Compute how many lines in the entries below contain "eRank", and output nothing but the number.

═══ Data records ═══

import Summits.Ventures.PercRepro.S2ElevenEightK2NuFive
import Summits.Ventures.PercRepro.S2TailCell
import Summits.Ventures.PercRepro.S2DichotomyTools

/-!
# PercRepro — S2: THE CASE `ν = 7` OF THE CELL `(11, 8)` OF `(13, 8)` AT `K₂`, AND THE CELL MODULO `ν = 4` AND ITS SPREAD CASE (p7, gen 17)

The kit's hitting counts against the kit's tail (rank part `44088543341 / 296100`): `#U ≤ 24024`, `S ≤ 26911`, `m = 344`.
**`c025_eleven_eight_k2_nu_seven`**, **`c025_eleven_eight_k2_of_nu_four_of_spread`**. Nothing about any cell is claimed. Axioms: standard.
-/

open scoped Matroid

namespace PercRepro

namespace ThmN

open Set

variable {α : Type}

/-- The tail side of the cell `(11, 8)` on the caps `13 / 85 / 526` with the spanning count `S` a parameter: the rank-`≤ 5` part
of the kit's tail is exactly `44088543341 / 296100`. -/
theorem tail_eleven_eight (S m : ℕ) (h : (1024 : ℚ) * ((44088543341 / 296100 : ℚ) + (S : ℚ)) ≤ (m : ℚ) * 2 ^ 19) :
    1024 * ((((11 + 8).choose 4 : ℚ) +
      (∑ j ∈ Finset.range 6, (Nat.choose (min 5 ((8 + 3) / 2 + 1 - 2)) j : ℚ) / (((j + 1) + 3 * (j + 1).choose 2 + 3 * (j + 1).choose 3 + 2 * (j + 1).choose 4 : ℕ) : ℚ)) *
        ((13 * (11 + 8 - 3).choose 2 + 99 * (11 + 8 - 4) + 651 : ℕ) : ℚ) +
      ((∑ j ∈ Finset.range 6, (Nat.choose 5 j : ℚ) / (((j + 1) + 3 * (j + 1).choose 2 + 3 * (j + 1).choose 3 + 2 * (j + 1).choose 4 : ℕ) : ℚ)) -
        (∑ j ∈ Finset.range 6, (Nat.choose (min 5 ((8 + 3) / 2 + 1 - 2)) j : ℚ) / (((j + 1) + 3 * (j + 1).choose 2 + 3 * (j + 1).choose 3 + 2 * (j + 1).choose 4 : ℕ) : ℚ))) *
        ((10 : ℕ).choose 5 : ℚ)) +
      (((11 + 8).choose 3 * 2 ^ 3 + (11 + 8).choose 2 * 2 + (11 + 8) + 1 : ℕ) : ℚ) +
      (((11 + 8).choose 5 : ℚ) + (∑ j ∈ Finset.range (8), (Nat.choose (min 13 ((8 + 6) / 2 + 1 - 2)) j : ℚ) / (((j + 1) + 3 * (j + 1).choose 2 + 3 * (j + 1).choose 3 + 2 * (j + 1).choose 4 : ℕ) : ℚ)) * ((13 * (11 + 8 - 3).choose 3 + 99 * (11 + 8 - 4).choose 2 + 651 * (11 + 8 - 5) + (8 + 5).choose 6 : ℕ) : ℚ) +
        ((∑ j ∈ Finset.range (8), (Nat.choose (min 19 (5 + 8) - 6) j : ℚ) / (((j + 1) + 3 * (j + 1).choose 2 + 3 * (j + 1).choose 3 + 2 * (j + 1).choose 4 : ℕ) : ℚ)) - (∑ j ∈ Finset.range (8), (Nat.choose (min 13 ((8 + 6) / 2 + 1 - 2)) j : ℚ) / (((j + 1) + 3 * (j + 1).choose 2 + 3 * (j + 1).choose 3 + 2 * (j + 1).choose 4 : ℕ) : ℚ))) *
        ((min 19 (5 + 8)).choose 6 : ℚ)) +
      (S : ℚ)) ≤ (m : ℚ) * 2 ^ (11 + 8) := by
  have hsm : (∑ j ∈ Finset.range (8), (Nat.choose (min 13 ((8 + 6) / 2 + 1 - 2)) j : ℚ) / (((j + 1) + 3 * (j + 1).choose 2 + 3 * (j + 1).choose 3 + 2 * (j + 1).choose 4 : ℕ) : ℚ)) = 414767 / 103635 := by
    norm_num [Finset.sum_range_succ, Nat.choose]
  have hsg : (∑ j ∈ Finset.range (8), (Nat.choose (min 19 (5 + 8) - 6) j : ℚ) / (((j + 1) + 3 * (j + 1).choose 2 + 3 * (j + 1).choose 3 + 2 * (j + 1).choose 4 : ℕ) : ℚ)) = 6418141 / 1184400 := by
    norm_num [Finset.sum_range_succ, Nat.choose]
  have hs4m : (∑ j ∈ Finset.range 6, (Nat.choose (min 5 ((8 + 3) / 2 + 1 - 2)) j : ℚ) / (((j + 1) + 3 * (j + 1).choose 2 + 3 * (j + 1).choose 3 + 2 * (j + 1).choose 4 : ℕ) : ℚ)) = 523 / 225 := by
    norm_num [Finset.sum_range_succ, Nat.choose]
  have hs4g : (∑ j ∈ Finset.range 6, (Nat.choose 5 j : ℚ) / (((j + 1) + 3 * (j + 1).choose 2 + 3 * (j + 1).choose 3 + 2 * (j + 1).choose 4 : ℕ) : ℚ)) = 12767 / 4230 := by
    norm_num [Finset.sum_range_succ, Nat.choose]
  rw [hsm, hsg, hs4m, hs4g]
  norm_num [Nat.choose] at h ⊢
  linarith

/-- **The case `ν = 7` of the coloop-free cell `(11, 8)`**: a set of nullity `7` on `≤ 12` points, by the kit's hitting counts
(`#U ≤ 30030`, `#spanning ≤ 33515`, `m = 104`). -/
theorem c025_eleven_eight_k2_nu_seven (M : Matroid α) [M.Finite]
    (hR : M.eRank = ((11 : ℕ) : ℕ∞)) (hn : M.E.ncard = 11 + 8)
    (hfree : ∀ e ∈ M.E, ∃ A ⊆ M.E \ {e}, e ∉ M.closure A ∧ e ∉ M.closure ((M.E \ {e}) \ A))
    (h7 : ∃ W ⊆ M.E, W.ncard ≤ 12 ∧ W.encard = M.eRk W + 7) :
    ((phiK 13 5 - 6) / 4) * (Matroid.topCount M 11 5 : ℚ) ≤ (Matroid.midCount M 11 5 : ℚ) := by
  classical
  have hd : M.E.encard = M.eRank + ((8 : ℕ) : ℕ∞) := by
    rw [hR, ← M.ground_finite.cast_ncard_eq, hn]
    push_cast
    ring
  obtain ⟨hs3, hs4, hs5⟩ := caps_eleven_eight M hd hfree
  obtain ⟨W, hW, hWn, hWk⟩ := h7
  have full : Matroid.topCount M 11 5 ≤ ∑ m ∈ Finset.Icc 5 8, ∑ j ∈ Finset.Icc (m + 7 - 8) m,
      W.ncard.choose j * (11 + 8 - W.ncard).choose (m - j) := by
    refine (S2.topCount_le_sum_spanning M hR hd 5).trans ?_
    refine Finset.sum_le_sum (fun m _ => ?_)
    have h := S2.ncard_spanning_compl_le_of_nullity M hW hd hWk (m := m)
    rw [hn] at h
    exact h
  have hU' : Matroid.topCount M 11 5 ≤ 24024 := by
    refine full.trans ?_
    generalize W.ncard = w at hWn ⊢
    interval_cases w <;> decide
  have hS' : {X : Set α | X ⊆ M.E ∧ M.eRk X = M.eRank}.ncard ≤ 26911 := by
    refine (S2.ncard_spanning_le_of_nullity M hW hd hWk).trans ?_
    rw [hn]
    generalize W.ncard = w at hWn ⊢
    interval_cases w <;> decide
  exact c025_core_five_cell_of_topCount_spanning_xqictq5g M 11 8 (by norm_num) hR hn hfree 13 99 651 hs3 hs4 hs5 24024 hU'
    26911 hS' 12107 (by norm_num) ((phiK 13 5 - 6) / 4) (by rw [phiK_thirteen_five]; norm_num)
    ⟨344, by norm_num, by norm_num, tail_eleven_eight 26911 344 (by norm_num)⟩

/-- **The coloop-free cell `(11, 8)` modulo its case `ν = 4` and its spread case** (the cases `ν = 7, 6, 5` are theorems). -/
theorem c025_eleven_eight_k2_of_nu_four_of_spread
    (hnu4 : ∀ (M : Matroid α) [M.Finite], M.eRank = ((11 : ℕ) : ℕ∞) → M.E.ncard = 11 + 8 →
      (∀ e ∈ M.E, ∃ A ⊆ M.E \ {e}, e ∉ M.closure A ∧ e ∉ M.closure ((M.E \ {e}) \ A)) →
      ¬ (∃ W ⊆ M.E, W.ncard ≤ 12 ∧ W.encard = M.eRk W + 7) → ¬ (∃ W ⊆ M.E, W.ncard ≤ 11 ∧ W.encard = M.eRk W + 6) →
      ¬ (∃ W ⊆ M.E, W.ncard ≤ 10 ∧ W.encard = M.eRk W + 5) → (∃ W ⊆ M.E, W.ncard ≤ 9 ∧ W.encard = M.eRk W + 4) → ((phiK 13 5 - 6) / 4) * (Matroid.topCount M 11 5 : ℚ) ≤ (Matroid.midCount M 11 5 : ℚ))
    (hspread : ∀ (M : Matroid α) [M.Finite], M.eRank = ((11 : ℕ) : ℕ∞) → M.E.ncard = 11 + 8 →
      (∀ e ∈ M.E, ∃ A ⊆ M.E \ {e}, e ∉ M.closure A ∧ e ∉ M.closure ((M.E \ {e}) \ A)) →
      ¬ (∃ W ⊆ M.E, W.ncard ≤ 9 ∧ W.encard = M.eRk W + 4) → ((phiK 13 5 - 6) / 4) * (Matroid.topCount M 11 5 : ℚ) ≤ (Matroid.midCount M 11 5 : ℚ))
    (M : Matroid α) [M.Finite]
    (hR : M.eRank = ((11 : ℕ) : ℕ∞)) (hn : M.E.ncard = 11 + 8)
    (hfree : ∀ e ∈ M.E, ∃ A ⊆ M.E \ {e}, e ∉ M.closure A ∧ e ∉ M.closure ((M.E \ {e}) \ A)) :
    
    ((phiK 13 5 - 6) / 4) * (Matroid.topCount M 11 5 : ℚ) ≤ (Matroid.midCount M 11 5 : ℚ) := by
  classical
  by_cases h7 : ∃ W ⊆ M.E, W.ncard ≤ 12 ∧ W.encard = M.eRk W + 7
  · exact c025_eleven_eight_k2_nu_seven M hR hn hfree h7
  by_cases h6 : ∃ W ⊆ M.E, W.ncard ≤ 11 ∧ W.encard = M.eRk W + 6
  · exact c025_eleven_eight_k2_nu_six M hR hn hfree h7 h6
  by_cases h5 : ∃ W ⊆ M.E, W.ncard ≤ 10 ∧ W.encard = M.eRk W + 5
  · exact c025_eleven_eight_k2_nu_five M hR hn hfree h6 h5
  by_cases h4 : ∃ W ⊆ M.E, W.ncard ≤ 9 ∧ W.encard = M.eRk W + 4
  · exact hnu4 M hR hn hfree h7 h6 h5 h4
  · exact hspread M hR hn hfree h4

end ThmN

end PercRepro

═══
═══ Data records ═══

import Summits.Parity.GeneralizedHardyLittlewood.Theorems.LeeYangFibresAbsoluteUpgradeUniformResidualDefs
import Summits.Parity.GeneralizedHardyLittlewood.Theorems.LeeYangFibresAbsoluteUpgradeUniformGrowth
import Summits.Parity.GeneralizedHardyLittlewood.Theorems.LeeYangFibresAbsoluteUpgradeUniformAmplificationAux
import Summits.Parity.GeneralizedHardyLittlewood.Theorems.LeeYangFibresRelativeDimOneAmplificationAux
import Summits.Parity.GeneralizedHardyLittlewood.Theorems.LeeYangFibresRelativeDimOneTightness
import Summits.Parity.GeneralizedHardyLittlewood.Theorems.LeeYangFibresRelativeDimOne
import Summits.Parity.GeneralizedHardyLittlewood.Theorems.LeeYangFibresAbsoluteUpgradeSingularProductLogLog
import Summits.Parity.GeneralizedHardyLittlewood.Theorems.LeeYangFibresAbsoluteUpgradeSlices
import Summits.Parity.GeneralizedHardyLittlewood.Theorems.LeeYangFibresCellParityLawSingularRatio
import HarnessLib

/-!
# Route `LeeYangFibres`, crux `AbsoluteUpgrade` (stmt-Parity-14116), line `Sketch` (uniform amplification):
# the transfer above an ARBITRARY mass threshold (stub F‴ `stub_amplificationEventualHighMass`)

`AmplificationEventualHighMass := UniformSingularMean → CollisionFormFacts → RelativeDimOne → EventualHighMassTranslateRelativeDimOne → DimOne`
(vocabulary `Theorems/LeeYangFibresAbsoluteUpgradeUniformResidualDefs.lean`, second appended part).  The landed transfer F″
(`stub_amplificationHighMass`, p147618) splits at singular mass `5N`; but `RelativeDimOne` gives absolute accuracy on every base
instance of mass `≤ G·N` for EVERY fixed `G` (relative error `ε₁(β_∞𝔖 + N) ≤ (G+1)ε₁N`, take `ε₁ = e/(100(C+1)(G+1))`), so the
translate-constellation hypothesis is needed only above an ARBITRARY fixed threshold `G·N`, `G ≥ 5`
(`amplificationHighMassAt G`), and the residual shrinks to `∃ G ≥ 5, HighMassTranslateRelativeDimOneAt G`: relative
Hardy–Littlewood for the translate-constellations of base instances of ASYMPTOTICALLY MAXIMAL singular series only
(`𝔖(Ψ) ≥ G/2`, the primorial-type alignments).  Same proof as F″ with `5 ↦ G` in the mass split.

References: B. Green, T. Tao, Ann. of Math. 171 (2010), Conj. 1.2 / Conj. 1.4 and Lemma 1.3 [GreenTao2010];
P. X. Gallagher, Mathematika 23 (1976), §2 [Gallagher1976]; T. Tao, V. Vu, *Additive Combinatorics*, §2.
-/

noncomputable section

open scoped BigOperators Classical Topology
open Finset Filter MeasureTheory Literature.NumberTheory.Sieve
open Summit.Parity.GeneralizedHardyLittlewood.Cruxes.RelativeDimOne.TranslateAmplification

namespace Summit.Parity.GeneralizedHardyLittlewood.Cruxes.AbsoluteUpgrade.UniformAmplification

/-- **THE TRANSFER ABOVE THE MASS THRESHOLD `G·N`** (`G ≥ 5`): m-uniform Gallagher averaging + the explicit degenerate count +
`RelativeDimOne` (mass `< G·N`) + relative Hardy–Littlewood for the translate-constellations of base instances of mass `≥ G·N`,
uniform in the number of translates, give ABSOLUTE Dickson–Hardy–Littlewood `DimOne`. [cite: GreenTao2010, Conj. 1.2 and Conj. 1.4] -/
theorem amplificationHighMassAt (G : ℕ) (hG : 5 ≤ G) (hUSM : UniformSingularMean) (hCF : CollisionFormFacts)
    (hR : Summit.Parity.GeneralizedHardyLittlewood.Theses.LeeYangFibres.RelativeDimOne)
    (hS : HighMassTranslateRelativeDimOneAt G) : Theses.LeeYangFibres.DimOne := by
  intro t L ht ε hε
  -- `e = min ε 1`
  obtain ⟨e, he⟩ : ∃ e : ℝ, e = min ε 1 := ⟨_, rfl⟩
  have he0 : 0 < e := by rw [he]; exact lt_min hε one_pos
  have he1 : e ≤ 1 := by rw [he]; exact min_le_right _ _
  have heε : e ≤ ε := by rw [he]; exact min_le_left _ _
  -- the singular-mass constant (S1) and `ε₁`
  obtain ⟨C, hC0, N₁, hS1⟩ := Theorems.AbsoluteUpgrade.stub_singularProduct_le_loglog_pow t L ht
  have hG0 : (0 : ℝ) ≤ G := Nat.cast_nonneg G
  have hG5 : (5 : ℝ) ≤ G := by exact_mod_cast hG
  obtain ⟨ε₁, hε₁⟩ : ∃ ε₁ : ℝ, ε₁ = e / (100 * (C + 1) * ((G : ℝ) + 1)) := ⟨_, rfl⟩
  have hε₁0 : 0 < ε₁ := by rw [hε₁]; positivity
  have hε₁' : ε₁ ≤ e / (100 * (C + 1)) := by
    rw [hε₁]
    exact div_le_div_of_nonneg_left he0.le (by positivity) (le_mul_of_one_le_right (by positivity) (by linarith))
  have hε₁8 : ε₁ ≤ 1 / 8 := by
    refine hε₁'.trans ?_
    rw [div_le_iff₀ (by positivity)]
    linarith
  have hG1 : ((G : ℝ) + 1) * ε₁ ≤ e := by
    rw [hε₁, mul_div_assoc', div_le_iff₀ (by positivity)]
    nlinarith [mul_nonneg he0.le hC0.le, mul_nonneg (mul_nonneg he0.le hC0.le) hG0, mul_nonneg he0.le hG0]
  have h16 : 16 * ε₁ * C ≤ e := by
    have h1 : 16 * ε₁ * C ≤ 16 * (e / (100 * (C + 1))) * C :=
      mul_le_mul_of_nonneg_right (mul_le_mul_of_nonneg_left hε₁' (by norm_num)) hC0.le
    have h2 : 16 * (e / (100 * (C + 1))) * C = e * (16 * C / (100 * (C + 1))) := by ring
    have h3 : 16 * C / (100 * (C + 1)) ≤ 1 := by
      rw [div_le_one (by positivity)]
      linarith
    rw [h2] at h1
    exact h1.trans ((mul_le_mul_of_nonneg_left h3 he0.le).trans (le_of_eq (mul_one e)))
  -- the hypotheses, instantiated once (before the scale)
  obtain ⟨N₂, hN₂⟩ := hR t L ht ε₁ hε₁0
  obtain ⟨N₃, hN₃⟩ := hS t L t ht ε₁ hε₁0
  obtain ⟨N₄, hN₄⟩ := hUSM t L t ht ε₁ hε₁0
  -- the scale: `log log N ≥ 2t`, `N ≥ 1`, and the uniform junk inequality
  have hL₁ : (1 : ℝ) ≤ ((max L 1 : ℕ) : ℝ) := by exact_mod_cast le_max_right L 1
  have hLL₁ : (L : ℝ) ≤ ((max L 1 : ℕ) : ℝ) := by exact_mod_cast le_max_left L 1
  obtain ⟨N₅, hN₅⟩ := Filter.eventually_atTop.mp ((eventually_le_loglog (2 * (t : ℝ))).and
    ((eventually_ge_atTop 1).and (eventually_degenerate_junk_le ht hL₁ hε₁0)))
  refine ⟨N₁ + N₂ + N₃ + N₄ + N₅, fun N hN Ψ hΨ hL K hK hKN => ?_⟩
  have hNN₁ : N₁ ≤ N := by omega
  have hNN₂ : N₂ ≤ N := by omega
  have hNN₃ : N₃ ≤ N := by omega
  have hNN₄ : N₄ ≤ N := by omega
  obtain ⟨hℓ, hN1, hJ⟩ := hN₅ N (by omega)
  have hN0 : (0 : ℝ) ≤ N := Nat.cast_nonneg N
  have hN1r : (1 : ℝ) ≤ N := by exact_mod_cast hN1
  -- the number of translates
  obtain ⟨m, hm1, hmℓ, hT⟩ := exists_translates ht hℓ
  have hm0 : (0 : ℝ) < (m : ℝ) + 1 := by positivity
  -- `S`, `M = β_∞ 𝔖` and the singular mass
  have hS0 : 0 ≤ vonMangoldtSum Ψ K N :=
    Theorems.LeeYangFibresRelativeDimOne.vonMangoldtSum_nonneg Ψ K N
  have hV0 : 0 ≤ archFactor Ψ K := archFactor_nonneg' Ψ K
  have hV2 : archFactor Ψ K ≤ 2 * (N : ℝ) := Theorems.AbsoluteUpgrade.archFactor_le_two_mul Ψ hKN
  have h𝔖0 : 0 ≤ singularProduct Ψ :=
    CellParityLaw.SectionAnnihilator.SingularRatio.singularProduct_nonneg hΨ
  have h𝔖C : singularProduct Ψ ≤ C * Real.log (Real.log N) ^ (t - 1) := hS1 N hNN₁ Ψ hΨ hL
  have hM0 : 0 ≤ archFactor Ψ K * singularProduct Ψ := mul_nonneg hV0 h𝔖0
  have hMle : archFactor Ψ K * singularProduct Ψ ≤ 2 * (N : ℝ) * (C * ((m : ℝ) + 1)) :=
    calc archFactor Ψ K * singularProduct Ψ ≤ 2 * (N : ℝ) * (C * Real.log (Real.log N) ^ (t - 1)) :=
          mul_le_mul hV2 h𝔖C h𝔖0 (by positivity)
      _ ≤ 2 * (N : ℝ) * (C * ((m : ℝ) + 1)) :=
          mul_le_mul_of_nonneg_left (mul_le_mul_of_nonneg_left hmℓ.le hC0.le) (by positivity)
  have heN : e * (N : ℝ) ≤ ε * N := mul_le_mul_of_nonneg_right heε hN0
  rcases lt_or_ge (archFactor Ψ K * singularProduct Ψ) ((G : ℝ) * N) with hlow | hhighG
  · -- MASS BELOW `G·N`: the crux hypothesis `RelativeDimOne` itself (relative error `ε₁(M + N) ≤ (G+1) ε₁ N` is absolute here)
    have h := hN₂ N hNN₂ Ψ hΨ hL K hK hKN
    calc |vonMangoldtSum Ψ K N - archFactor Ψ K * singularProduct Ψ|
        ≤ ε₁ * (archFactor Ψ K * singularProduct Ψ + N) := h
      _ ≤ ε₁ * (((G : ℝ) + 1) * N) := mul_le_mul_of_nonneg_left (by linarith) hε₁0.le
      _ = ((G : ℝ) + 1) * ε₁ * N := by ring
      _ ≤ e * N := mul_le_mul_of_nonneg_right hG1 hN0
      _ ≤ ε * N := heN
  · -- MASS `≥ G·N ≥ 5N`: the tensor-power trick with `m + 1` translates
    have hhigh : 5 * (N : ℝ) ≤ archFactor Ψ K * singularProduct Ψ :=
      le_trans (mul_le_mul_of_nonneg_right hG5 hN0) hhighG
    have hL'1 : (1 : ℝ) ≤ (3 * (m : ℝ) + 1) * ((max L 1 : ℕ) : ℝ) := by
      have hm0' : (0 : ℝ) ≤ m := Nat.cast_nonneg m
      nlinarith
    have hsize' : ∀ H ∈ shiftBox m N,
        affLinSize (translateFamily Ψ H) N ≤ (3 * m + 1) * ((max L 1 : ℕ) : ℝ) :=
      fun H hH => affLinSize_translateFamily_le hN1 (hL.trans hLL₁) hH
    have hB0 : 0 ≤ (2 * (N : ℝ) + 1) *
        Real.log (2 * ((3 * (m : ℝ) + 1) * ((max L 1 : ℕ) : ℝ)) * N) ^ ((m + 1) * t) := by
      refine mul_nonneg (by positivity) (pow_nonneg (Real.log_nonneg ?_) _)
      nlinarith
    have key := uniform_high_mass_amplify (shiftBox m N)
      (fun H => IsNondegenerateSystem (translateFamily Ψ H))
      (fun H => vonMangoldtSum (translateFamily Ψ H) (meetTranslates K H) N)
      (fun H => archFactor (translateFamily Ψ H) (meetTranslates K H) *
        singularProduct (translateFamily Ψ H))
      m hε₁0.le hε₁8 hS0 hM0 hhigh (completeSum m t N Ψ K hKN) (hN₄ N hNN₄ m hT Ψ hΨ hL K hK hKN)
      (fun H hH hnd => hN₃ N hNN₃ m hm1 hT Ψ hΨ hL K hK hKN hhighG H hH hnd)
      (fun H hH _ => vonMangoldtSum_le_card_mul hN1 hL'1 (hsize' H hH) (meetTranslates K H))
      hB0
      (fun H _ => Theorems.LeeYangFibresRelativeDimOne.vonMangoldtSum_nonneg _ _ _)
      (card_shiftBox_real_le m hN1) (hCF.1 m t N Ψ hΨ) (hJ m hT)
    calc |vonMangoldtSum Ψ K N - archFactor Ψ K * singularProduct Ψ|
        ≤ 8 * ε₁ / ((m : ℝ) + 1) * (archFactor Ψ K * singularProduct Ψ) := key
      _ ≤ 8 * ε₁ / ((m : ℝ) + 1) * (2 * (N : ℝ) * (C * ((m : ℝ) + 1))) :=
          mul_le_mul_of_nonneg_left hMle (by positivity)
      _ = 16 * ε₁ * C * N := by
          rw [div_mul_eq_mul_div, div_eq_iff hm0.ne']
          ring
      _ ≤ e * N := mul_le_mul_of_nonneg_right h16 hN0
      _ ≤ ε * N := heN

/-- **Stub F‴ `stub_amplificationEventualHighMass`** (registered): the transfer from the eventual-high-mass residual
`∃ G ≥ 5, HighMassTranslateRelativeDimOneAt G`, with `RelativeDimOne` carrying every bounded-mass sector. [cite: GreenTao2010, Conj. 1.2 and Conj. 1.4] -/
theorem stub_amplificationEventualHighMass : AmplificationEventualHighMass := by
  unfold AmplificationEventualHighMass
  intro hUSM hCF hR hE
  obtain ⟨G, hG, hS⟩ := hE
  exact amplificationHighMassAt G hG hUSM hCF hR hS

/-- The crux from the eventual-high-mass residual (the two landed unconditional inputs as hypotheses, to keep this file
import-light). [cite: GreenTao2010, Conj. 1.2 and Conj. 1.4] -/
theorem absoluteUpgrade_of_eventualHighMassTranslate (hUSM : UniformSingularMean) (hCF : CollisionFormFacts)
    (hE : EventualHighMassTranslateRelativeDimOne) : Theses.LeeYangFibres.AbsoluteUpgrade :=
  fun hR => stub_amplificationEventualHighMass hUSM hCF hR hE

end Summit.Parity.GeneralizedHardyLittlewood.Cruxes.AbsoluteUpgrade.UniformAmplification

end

═══

## [Problem solution]
6